The practice is most certainly pervasive in NYC. I would call that as bad as
people claim. Most of the online documentation of the phenomenon is more
behavior shaming though and not anything approaching "vitriolic", this
ridiculous bit of theater being an exception of course.

------
raffomania
I find it interesting that this is financed by the EU.

My first reaction to this was a lot of skepticism - the article makes a lot of
bold claims without backing any of them up. I was ready to write this off as
another sleazy mud-throwing operation when I found the official EU site [0]
describing the team and their goals - including "Effective communication and
promotion of EU policies towards the Eastern Neighbourhood". The biased
writing and this "promotion of policies" really make me think this is no
better than the "fake news" everyone complains about.

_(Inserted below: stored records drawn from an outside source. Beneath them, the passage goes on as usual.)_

import Summits.HubbardSuperconductivity.HubbardSuperconductivity.Theorems.AnisotropyChordStiffnessVariationalResponse

/-!
# Route `AnisotropyChord` / H0 rotor rung: the chain's conclusion in the ROUTE'S OWN CURRENCY
# `Λ(ψ) = Re⟨ψ, S⁺_tot S⁻_tot ψ⟩` (the order parameter of `FerroSideChord` / `ChordFM`, stmt-19089)

`EventualCondensate Δ M` speaks about the amplitude functional `condensateDensity` of Perron sector amplitudes.  This file
identifies it with the operator expression used by the route's statement items:
* `lowerOn_mulVec_toC_apply` : `(S⁻_tot ψ)(τ) = lowerSum a τ` for `ψ = toC a`;
* `star_dotProduct_raiseLower_toC` : `⟨ψ, S⁺_tot S⁻_tot ψ⟩ = ‖S⁻_tot ψ‖² = lowerNormSq a`;
* `lambda_eq_lowerNormSq_of_sectorGround` : for EVERY normalised sector ground state `ψ` (complex, any phase),
  `Re⟨ψ, S⁺_tot S⁻_tot ψ⟩ = lowerNormSq a = L⁴ · condensateDensity a` of the sector's Perron amplitude `a`
  (Perron uniqueness, `sectorGround_eq_smul_perron`);
* **`eventual_lambda_ge_of_eventualCondensate`** : `EventualCondensate Δ M ⇒ ∃ c > 0, ∀ᶠ L, ∀` normalised sector-`M_L`
  ground states `ψ` of `H(Δ)`: `c · L⁴ ≤ Re⟨ψ, (Σ_x S⁺_x)(Σ_y S⁻_y) ψ⟩` — the literal shape of the route's order-parameter
  bounds (`Λ ≥ const · S(S+1)`, `S = L²/2`);
* **`eventual_lambda_ge_of_variational_hypotheses`** : the whole one-state H0 chain in that currency:
  `ρ_L → ρ ∈ (0,1) → VariationalTwistStiffnessN Δ M → VariationalDensityResponseN Δ M → TeleGaussianComparison Δ M →
   ∃ c > 0, ∀ᶠ L, ∀ ψ (normalised sector GS), c·L⁴ ≤ Λ(ψ)`.
-/

set_option linter.dupNamespace false

noncomputable section

open Matrix Complex Finset Filter Topology
open scoped ComplexConjugate
open Literature.MathematicalPhysics.QuantumLattice hiding torusPhase torusNorm
open Literature.Probability.LatticeModels
open Summit.HubbardSuperconductivity.HubbardSuperconductivity.Theorems.AnisotropyChord.InsertionEntropy

namespace Summit.HubbardSuperconductivity.HubbardSuperconductivity.Theorems.AnisotropyChord.Stiffness

variable {L : ℕ} [NeZero L]

/-- **`(S⁻_tot ψ)(τ) = lowerSum a τ`** for the real amplitude vector `ψ = toC a`. [folklore] -/
theorem lowerOn_mulVec_toC_apply (a : TensorIndex (TorusSite 2 L) 2 → ℝ) (τ : TensorIndex (TorusSite 2 L) 2) :
    (lowerOn 1 (Finset.univ : Finset (TorusSite 2 L)) *ᵥ toC L a) τ = ((lowerSum a τ : ℝ) : ℂ) := by
  unfold lowerOn lowerSum toC
  rw [Matrix.sum_mulVec, Finset.sum_apply]
  push_cast
  refine Finset.sum_congr rfl fun x _ => ?_
  rw [LiebMattis.onSite_mulVec_apply]
  -- entries of the spin-½ lowering operator: `⟨1|S⁻|0⟩ = 1`, all others `0` (tree
  -- `LatticeCoherence.spinLower_one_apply` in the BEC summit; recomputed locally to keep the import cone small)
  have hsl : ∀ k l : Fin 2, spinLower 1 k l = if k = 1 ∧ l = 0 then 1 else 0 := by
    intro k l
    rw [spinLower, conjTranspose_apply, LiebMattis.star_spinRaise_apply]
    fin_cases k <;> fin_cases l <;> simp [spinRaise]
  simp only [hsl, Fin.sum_univ_two]
  by_cases h : τ x = 1
  · simp [h]
  · have h0 : τ x = 0 := by
      have fin2 : ∀ t : Fin 2, t = 0 ∨ t = 1 := by decide
      rcases fin2 (τ x) with h0 | h1
      · exact h0
      · exact absurd h1 h
    simp [h0]

/-- **`⟨ψ, S⁺_tot S⁻_tot ψ⟩ = ‖S⁻_tot ψ‖² = lowerNormSq a`** for `ψ = toC a`. [folklore] -/
theorem star_dotProduct_raiseLower_toC (a : TensorIndex (TorusSite 2 L) 2 → ℝ) :
    star (toC L a) ⬝ᵥ (((∑ x : TorusSite 2 L, onSite x (spinRaise 1)) * (∑ y : TorusSite 2 L, onSite y (spinLower 1))
        : Op (TorusSite 2 L) 2) *ᵥ toC L a)
      = ((lowerNormSq a : ℝ) : ℂ) := by
  have hR : ((∑ x : TorusSite 2 L, onSite x (spinRaise 1)) : Op (TorusSite 2 L) 2)
      = (lowerOn 1 (Finset.univ : Finset (TorusSite 2 L)))ᴴ := by
    rw [lowerOn_eq_conjTranspose, conjTranspose_conjTranspose]; rfl
  have hLo : ((∑ y : TorusSite 2 L, onSite y (spinLower 1)) : Op (TorusSite 2 L) 2)
      = lowerOn 1 (Finset.univ : Finset (TorusSite 2 L)) := rfl
  rw [← mulVec_mulVec, hR, hLo, dotProduct_mulVec, ← star_mulVec]
  unfold dotProduct lowerNormSq
  push_cast
  refine Finset.sum_congr rfl fun τ _ => ?_
  rw [Pi.star_apply, lowerOn_mulVec_toC_apply, RCLike.star_def, Complex.conj_ofReal]
  ring

/-- `⟨c v, A (c v)⟩ = |c|² ⟨v, A v⟩`. [folklore] -/
theorem star_smul_dotProduct_mulVec_smul {n : Type*} [Fintype n] (A : Matrix n n ℂ) (c : ℂ) (v : n → ℂ) :
    star (c • v) ⬝ᵥ (A *ᵥ (c • v)) = (starRingEnd ℂ) c * c * (star v ⬝ᵥ (A *ᵥ v)) := by
  rw [star_smul, mulVec_smul, smul_dotProduct, dotProduct_smul, smul_eq_mul, smul_eq_mul, RCLike.star_def]
  ring

/-- **Every normalised sector ground state has the Perron state's order parameter:**
`Re⟨ψ, S⁺_tot S⁻_tot ψ⟩ = lowerNormSq a` (`ψ = c·toC a` with `|c| = 1` by Perron uniqueness). [folklore] -/
theorem lambda_eq_lowerNormSq_of_sectorGround (Δ M : ℝ) (a : TensorIndex (TorusSite 2 L) 2 → ℝ)
    (ha : IsPerronSectorGroundAmplitude L Δ M a) (ψ : TensorIndex (TorusSite 2 L) 2 → ℂ)
    (hψK : ψ ∈ spinZSector (Λ := TorusSite 2 L) 1 M) (hψ1 : star ψ ⬝ᵥ ψ = 1)
    (hHψ : hcbHamiltonian L Δ *ᵥ ψ = ((lowestEnergyInSector 1 (hcbHamiltonian L Δ) M : ℝ) : ℂ) • ψ) :
    (star ψ ⬝ᵥ (((∑ x : TorusSite 2 L, onSite x (spinRaise 1)) * (∑ y : TorusSite 2 L, onSite y (spinLower 1))
        : Op (TorusSite 2 L) 2) *ᵥ ψ)).re = lowerNormSq a := by
  obtain ⟨c, hc⟩ := sectorGround_eq_smul_perron L Δ M a ha hψK hHψ
  have hunit : star (toC L a) ⬝ᵥ toC L a = 1 := by
    unfold dotProduct toC
    simp only [Pi.star_apply, RCLike.star_def, Complex.conj_ofReal]
    rw [show (∑ σ, (a σ : ℂ) * (a σ : ℂ)) = (((∑ σ, a σ ^ 2 : ℝ)) : ℂ) by push_cast; simp [sq], ha.unit]
    simp
  have hcc : (starRingEnd ℂ) c * c = 1 := by
    have h := hψ1
    rw [hc, star_smul, smul_dotProduct, dotProduct_smul, smul_eq_mul, smul_eq_mul, RCLike.star_def, hunit,
      mul_one] at h
    exact h
  rw [hc, star_smul_dotProduct_mulVec_smul, hcc, one_mul, star_dotProduct_raiseLower_toC, Complex.ofReal_re]

/-- **`EventualCondensate` in the route's currency (PROVED link):** a uniform condensate-density floor gives
`∃ c > 0, ∀ᶠ L, ∀` normalised sector-`M_L` ground states `ψ` of `H(Δ)`:  `c · L⁴ ≤ Re⟨ψ, (Σ_x S⁺_x)(Σ_y S⁻_y) ψ⟩`. [folklore] -/
theorem eventual_lambda_ge_of_eventualCondensate (Δ : ℝ) (M : ℕ → ℝ) (hE : EventualCondensate Δ M) :
    ∃ c > (0 : ℝ), ∀ᶠ L : ℕ in atTop, ∀ [NeZero L], ∀ ψ : TensorIndex (TorusSite 2 L) 2 → ℂ,
      ψ ∈ spinZSector (Λ := TorusSite 2 L) 1 (M L) → star ψ ⬝ᵥ ψ = 1 →
        hcbHamiltonian L Δ *ᵥ ψ = ((lowestEnergyInSector 1 (hcbHamiltonian L Δ) (M L) : ℝ) : ℂ) • ψ →
          c * (L : ℝ) ^ 4 ≤ (star ψ ⬝ᵥ (((∑ x : TorusSite 2 L, onSite x (spinRaise 1))
              * (∑ y : TorusSite 2 L, onSite y (spinLower 1)) : Op (TorusSite 2 L) 2) *ᵥ ψ)).re := by
  obtain ⟨c, hc, hev⟩ := hE
  refine ⟨c, hc, ?_⟩
  filter_upwards [hev] with L hL
  intro _ ψ hψK hψ1 hHψ
  -- the sector is non-trivial, so it carries a Perron amplitude
  have hψ0 : ψ ≠ 0 := by
    intro h0; rw [h0, dotProduct_zero] at hψ1; exact zero_ne_one hψ1
  have hK : spinZSector (Λ := TorusSite 2 L) 1 (M L) ≠ ⊥ := by
    intro hbot; rw [hbot, Submodule.mem_bot] at hψK; exact hψ0 hψK
  obtain ⟨a, ha⟩ := exists_perronAmplitude L Δ (M L) hK
  rw [lambda_eq_lowerNormSq_of_sectorGround Δ (M L) a ha ψ hψK hψ1 hHψ]
  have hcd := hL a ha
  have hcard : (Fintype.card (TorusSite 2 L) : ℝ) = (L : ℝ) ^ 2 := by
    rw [Fintype.card_fun, ZMod.card, Fintype.card_fin]; push_cast; ring
  have hL0 : (0 : ℝ) < (L : ℝ) := by exact_mod_cast Nat.pos_of_ne_zero (NeZero.ne L)
  unfold condensateDensity at hcd
  rw [hcard, le_div_iff₀ (by positivity)] at hcd
  calc c * (L : ℝ) ^ 4 = c * ((L : ℝ) ^ 2) ^ 2 := by ring
    _ ≤ lowerNormSq a := hcd

/-- **THE ONE-STATE H0 ROTOR CHAIN IN THE ROUTE'S CURRENCY:** along `ρ_L → ρ ∈ (0,1)`, variational twist stiffness on
both axes + variational bounded density response + Gaussian domination of one conditional pair ⇒
`∃ c > 0`, eventually every normalised sector-`M_L` ground state of `H(Δ)` has `Re⟨ψ, S⁺_tot S⁻_tot ψ⟩ ≥ c·L⁴`
(off-diagonal long-range order at the `S(S+1)` scale, `S = L²/2`). [folklore] -/
theorem eventual_lambda_ge_of_variational_hypotheses (Δ : ℝ) (M : ℕ → ℝ) (ρ : ℝ)
    (hρ : ρ ∈ Set.Ioo (0 : ℝ) 1)
    (hlim : Tendsto (fun L : ℕ => 1 / 2 + M L / (L : ℝ) ^ 2) atTop (nhds ρ))
    (hS : VariationalTwistStiffnessN Δ M) (hK : VariationalDensityResponseN Δ M)
    (hG : TeleGaussianComparison Δ M) :
    ∃ c > (0 : ℝ), ∀ᶠ L : ℕ in atTop, ∀ [NeZero L], ∀ ψ : TensorIndex (TorusSite 2 L) 2 → ℂ,
      ψ ∈ spinZSector (Λ := TorusSite 2 L) 1 (M L) → star ψ ⬝ᵥ ψ = 1 →
        hcbHamiltonian L Δ *ᵥ ψ = ((lowestEnergyInSector 1 (hcbHamiltonian L Δ) (M L) : ℝ) : ℂ) • ψ →
          c * (L : ℝ) ^ 4 ≤ (star ψ ⬝ᵥ (((∑ x : TorusSite 2 L, onSite x (spinRaise 1))
              * (∑ y : TorusSite 2 L, onSite y (spinLower 1)) : Op (TorusSite 2 L) 2) *ᵥ ψ)).re :=
  eventual_lambda_ge_of_eventualCondensate Δ M
    (eventualCondensate_of_oneState_variational_hypotheses Δ M ρ hρ hlim hS hK hG)

end Summit.HubbardSuperconductivity.HubbardSuperconductivity.Theorems.AnisotropyChord.Stiffness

[0] [https://eeas.europa.eu/headquarters/headquarters-
homepage/21...](https://eeas.europa.eu/headquarters/headquarters-
homepage/2116/-questions-and-answers-about-the-east-stratcom-task-force_en)

------
throw2016
This is like saying fake pick up videos on youtube are funded by the CIA. This
is a witch hunt and an insult to informed discussion.

There are attention seeking groups like Femen who are known for staging
stunts. This group has a fake upskirt video, now this mansplaining video and
presumably they will keep trying.

If it works out you get tons of media interviews, attention, become a media
personality and spin it into some serious income.